Brief
The lines from the start of the data through the line containing "IDENTITY, Poisson regrouping)." are to be reproduced exactly, both ends included.

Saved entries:
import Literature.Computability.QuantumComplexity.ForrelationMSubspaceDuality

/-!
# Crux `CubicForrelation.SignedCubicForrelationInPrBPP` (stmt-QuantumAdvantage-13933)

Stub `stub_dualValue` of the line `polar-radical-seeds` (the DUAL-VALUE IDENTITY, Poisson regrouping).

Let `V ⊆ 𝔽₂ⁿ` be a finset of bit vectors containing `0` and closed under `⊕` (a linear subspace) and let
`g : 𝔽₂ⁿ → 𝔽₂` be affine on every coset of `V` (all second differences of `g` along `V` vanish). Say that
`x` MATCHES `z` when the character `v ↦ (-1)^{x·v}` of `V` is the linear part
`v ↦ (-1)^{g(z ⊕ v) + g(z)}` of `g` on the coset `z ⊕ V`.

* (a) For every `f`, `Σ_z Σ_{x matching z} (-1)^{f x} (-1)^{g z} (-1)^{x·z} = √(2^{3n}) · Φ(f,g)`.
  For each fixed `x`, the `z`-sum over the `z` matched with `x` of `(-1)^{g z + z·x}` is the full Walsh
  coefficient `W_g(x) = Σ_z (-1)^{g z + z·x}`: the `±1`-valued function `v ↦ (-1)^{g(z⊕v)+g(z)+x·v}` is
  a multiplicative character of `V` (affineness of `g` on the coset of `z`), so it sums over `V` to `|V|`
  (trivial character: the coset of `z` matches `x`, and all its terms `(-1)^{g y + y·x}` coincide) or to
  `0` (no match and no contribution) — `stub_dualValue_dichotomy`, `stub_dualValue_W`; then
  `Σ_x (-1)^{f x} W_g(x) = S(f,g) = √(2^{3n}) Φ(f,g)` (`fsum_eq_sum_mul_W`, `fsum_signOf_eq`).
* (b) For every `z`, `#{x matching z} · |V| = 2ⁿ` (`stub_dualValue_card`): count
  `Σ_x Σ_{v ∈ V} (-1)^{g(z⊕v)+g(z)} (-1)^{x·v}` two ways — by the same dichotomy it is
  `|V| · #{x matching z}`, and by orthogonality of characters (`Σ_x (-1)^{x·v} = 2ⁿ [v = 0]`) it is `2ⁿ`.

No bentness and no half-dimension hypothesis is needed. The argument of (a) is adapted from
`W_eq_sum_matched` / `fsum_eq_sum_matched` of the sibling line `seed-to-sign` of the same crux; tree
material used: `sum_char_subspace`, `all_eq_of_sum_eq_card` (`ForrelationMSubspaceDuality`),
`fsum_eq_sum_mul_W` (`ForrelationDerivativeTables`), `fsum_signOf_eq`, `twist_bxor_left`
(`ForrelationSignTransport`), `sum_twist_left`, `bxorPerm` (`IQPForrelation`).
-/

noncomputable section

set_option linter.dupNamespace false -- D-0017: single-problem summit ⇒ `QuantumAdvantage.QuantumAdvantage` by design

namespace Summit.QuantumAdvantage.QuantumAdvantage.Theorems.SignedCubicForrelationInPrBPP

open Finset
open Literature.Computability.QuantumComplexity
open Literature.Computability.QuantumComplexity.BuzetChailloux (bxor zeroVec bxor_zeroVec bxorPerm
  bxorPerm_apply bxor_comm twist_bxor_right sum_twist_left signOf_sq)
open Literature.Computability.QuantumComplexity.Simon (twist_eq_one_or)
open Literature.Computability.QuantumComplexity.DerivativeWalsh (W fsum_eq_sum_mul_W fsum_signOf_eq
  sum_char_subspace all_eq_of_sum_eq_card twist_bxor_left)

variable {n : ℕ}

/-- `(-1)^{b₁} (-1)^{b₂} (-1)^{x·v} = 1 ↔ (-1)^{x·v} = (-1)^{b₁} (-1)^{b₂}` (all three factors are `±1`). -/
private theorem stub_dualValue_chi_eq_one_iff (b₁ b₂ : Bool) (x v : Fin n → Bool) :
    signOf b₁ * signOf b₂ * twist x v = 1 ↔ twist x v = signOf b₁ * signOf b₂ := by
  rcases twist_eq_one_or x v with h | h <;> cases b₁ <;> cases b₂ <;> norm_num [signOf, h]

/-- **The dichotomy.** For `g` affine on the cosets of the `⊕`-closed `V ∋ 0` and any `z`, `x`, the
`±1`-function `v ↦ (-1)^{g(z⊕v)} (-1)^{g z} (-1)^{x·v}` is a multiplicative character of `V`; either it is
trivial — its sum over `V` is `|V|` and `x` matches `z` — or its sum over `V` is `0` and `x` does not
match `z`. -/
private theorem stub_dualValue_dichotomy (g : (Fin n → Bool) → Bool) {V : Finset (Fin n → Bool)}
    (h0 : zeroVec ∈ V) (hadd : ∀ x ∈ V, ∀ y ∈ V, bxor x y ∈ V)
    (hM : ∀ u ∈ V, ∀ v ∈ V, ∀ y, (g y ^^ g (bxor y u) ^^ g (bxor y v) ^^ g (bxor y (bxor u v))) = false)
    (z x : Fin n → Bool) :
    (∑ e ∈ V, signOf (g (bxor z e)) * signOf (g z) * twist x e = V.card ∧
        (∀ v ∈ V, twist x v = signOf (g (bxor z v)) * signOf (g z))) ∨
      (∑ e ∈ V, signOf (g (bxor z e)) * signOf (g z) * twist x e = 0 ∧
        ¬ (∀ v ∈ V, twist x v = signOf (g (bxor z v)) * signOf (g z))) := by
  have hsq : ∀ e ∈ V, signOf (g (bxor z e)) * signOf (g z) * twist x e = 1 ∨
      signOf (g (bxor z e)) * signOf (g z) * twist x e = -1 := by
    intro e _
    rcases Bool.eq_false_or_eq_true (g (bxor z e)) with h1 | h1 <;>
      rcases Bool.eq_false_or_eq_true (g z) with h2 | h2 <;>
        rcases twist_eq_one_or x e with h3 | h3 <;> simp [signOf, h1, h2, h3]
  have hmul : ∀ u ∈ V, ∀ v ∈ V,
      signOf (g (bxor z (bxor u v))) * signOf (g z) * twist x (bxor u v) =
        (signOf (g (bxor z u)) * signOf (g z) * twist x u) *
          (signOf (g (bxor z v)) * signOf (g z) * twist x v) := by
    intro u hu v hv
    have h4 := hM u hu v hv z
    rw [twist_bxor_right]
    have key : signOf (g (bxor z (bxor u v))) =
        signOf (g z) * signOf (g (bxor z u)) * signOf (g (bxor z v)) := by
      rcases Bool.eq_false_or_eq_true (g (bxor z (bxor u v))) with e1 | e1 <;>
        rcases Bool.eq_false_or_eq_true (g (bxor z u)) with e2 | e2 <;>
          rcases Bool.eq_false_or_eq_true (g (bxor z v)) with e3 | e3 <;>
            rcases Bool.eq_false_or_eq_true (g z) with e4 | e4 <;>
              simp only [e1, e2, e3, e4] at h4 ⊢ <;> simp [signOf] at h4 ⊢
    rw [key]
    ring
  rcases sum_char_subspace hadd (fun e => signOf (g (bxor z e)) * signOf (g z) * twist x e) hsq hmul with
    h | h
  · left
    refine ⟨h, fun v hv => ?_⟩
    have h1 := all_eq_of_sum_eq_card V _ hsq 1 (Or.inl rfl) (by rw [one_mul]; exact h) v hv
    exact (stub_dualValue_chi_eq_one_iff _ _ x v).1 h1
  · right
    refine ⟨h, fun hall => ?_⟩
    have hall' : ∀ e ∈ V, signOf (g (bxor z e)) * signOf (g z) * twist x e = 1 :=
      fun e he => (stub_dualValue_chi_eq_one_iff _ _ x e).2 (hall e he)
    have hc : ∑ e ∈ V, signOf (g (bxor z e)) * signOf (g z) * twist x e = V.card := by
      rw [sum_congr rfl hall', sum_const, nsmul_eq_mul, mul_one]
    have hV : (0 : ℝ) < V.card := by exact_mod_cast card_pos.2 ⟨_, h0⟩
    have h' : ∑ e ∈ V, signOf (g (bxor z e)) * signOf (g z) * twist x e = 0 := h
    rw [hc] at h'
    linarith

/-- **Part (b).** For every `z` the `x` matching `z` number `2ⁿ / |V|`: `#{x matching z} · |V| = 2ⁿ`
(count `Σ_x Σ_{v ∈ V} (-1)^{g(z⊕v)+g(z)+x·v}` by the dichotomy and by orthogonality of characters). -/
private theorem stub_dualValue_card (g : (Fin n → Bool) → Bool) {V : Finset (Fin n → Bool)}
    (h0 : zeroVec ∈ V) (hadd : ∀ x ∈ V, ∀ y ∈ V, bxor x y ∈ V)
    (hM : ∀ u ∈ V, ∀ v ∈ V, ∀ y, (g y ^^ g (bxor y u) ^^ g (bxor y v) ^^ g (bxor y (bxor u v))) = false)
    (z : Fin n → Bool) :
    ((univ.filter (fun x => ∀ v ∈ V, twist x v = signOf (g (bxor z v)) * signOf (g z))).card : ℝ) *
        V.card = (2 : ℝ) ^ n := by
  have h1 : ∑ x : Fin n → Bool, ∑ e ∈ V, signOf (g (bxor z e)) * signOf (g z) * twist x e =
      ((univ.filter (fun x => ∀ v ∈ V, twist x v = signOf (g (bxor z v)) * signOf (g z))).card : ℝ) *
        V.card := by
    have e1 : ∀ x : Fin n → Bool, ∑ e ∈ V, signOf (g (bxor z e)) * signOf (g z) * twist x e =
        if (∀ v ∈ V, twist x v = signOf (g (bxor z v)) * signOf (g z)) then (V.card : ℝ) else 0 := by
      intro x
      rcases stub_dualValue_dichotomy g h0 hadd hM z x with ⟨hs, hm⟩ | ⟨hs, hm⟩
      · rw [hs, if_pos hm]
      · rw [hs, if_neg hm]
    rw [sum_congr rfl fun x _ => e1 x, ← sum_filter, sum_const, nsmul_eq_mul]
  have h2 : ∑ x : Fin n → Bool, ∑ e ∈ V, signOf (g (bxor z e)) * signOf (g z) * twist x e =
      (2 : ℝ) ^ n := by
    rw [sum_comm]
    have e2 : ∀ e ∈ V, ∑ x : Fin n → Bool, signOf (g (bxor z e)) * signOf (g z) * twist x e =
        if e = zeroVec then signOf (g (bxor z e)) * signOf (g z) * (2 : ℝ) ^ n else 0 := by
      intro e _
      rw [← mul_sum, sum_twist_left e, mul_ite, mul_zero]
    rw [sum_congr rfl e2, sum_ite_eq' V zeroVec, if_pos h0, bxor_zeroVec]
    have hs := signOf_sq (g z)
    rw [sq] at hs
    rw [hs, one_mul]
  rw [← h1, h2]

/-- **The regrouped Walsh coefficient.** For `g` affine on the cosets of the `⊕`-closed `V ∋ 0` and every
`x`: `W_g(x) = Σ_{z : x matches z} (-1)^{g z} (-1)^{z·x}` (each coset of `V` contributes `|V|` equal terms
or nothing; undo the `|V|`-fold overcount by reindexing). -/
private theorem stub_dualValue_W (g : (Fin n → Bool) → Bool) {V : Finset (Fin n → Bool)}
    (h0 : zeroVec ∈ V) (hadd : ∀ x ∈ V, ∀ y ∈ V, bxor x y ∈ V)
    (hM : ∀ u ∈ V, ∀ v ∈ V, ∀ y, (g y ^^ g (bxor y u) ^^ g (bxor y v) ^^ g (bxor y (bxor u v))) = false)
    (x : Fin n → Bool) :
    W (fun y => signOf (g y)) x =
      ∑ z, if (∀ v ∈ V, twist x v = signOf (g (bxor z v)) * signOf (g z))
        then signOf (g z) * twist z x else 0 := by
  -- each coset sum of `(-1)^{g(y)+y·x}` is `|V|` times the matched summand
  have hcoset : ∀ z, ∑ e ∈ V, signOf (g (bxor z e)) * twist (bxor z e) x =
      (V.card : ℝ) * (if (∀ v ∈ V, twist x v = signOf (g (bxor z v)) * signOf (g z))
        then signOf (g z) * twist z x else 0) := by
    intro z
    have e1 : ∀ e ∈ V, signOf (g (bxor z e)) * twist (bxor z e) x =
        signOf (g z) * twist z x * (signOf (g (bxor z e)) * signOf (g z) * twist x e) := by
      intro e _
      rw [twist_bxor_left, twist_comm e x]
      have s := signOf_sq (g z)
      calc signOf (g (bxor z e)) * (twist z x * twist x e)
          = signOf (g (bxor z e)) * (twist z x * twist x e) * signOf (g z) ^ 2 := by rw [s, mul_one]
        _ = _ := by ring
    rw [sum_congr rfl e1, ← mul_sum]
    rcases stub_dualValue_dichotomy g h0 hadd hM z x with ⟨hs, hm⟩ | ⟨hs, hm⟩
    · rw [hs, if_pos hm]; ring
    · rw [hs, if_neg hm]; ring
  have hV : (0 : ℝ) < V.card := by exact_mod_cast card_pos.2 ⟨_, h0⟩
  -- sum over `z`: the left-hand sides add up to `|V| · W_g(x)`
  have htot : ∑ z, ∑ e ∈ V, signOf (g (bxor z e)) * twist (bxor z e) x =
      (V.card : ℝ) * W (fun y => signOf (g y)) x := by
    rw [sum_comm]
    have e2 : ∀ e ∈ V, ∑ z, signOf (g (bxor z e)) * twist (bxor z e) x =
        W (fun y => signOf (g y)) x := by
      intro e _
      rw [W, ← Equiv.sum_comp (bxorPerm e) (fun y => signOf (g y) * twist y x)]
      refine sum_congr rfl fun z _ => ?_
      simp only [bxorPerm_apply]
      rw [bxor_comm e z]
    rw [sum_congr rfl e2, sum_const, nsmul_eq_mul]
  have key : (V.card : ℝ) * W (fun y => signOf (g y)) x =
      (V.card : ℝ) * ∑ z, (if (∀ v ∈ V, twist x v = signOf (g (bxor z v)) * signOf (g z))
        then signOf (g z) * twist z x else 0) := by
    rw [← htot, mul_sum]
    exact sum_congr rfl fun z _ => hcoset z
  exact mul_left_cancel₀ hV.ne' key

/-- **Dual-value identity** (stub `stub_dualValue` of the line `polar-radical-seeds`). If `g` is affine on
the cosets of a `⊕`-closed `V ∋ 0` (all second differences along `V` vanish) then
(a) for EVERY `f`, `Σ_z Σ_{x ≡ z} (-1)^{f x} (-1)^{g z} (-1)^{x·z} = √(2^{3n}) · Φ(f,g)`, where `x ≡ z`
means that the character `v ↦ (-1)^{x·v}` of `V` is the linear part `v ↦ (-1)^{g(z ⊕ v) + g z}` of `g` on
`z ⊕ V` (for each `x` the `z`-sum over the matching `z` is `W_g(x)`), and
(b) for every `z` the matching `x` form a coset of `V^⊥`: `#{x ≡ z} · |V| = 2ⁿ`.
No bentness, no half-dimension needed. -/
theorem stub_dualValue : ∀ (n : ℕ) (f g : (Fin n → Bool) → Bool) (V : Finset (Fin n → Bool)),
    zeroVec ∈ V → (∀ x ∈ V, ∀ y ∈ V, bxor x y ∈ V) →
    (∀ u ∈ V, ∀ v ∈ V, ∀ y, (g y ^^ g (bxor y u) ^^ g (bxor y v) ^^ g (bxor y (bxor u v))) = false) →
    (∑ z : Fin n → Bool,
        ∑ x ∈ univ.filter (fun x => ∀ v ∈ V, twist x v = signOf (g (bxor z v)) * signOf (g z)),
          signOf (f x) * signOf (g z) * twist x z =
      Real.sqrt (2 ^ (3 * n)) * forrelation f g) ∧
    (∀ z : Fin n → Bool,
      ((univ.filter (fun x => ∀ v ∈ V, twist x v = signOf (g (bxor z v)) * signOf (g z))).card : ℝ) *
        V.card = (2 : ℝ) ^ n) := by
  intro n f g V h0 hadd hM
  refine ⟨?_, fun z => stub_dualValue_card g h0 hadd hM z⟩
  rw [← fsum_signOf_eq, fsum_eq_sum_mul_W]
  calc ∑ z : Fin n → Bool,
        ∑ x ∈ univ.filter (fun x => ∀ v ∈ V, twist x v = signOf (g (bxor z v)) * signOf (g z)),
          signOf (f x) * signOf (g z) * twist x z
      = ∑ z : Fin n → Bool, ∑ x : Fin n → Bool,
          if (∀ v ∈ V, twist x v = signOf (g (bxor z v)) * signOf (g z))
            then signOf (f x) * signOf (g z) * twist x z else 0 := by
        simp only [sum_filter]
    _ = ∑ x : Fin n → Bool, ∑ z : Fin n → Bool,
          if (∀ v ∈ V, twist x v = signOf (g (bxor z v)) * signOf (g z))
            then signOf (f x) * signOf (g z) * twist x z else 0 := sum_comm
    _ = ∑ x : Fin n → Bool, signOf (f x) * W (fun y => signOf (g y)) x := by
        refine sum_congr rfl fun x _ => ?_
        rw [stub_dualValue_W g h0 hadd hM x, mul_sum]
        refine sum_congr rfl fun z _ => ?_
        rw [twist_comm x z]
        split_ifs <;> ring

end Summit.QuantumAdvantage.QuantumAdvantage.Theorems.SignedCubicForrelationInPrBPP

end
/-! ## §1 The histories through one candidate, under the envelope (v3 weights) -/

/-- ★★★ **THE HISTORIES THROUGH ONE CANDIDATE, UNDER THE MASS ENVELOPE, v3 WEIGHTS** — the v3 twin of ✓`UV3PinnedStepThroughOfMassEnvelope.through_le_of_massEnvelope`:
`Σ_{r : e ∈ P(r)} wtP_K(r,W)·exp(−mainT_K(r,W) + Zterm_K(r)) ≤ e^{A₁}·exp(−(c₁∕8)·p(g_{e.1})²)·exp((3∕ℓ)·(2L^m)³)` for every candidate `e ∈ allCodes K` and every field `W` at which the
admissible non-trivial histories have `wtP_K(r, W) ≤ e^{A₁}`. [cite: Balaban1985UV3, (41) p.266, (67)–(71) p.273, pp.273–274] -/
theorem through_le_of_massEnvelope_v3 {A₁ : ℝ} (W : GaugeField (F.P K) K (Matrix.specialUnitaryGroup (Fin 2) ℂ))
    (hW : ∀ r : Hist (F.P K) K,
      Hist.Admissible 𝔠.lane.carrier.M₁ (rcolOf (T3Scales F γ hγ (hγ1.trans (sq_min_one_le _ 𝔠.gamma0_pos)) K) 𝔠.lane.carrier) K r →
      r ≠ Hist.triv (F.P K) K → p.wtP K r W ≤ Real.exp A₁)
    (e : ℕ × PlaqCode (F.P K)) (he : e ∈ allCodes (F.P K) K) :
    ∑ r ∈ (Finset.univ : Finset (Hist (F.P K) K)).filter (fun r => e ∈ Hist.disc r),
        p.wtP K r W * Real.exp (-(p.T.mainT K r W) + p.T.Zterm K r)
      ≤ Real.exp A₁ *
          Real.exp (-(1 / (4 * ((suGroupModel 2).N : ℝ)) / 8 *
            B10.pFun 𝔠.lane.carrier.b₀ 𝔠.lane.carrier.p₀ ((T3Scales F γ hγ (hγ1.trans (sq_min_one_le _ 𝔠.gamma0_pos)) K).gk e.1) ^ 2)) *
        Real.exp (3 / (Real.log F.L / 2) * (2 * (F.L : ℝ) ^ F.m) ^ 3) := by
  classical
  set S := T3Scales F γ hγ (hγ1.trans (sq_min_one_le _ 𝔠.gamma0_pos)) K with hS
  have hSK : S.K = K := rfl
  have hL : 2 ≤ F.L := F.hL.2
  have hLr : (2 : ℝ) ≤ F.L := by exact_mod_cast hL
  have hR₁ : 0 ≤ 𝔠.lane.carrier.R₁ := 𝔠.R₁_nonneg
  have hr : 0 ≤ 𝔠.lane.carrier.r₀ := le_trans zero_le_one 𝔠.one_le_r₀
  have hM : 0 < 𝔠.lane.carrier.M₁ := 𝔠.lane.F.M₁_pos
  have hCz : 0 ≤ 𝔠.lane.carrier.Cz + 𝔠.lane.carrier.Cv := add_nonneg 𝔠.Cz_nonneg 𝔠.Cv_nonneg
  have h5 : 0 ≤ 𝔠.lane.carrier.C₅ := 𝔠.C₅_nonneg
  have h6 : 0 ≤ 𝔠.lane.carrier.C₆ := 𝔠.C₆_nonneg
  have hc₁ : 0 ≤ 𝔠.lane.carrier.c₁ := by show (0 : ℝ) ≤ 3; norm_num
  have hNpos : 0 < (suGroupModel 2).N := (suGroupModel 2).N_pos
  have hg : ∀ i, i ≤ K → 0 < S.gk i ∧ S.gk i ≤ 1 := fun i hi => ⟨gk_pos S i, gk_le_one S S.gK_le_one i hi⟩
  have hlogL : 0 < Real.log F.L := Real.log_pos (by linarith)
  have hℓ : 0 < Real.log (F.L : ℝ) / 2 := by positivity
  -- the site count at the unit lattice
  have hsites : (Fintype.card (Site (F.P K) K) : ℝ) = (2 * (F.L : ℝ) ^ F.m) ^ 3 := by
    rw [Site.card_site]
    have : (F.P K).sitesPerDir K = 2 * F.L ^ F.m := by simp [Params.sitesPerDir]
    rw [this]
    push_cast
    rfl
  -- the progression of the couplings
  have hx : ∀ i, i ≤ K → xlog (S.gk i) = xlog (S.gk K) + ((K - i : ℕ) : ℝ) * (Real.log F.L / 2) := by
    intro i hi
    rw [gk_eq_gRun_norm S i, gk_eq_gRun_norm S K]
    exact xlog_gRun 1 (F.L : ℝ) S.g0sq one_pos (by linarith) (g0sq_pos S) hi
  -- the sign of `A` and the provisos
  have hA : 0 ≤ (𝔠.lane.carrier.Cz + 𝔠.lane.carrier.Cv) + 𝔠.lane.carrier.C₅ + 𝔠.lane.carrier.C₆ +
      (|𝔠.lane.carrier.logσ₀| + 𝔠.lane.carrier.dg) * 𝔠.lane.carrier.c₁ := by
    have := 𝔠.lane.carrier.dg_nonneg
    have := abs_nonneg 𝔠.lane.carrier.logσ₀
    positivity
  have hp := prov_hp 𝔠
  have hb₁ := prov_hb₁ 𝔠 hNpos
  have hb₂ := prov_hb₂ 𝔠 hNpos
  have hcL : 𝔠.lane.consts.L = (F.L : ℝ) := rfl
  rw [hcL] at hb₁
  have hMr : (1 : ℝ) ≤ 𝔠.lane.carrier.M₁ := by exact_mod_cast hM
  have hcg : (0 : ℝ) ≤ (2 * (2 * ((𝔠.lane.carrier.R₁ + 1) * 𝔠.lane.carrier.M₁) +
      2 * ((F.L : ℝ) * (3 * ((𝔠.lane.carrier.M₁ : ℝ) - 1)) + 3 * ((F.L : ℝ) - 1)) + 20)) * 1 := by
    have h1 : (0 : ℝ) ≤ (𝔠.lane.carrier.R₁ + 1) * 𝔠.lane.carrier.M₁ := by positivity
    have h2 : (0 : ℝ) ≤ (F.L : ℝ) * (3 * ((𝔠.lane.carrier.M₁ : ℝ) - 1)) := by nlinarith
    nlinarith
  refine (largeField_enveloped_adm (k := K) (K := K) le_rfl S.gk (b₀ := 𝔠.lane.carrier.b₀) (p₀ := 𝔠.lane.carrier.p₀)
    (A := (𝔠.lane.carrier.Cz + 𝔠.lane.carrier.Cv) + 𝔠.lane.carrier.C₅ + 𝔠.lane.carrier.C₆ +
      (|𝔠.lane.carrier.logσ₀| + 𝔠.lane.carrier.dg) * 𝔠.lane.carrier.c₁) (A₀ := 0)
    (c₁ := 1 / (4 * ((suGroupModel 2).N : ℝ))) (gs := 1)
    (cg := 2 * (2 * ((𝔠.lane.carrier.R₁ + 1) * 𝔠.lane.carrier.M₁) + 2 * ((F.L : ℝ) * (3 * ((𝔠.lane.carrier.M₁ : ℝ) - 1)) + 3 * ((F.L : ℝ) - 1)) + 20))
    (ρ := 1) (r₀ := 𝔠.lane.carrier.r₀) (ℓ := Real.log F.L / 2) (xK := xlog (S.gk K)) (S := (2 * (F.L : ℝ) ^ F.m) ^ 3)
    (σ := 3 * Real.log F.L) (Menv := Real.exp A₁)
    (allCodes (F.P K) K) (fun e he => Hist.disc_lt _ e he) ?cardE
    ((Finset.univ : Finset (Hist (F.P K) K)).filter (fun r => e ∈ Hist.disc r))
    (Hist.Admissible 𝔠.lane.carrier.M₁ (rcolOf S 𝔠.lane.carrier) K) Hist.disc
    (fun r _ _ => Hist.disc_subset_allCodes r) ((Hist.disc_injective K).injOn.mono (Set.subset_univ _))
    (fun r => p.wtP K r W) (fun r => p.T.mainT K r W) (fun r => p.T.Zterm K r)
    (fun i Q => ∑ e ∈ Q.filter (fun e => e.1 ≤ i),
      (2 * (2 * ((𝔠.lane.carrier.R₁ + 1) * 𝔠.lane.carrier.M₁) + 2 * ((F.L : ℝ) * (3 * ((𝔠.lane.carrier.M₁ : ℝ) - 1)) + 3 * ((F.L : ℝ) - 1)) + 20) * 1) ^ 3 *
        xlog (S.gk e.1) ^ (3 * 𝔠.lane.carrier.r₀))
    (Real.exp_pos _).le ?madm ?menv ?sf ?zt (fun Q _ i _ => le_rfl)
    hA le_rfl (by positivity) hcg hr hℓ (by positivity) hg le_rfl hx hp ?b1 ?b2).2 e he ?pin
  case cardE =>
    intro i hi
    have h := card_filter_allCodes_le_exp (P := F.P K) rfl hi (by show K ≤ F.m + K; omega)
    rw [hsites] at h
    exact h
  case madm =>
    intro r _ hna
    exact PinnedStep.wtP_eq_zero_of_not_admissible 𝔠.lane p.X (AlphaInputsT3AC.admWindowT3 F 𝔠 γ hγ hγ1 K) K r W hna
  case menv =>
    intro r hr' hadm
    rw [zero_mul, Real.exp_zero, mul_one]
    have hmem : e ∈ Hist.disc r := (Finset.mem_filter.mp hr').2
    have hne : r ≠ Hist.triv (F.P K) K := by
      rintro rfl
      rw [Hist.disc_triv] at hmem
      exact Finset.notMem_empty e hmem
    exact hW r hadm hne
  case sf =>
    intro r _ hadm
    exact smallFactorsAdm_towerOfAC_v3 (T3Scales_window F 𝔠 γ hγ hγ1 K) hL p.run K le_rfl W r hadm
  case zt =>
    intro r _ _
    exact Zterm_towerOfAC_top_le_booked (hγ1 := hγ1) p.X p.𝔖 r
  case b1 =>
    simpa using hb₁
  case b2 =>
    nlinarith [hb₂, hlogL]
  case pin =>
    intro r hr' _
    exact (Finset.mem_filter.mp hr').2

Written response
import Literature.Computability.QuantumComplexity.ForrelationMSubspaceDuality

/-!
# Crux `CubicForrelation.SignedCubicForrelationInPrBPP` (stmt-QuantumAdvantage-13933)

Stub `stub_dualValue` of the line `polar-radical-seeds` (the DUAL-VALUE IDENTITY, Poisson regrouping).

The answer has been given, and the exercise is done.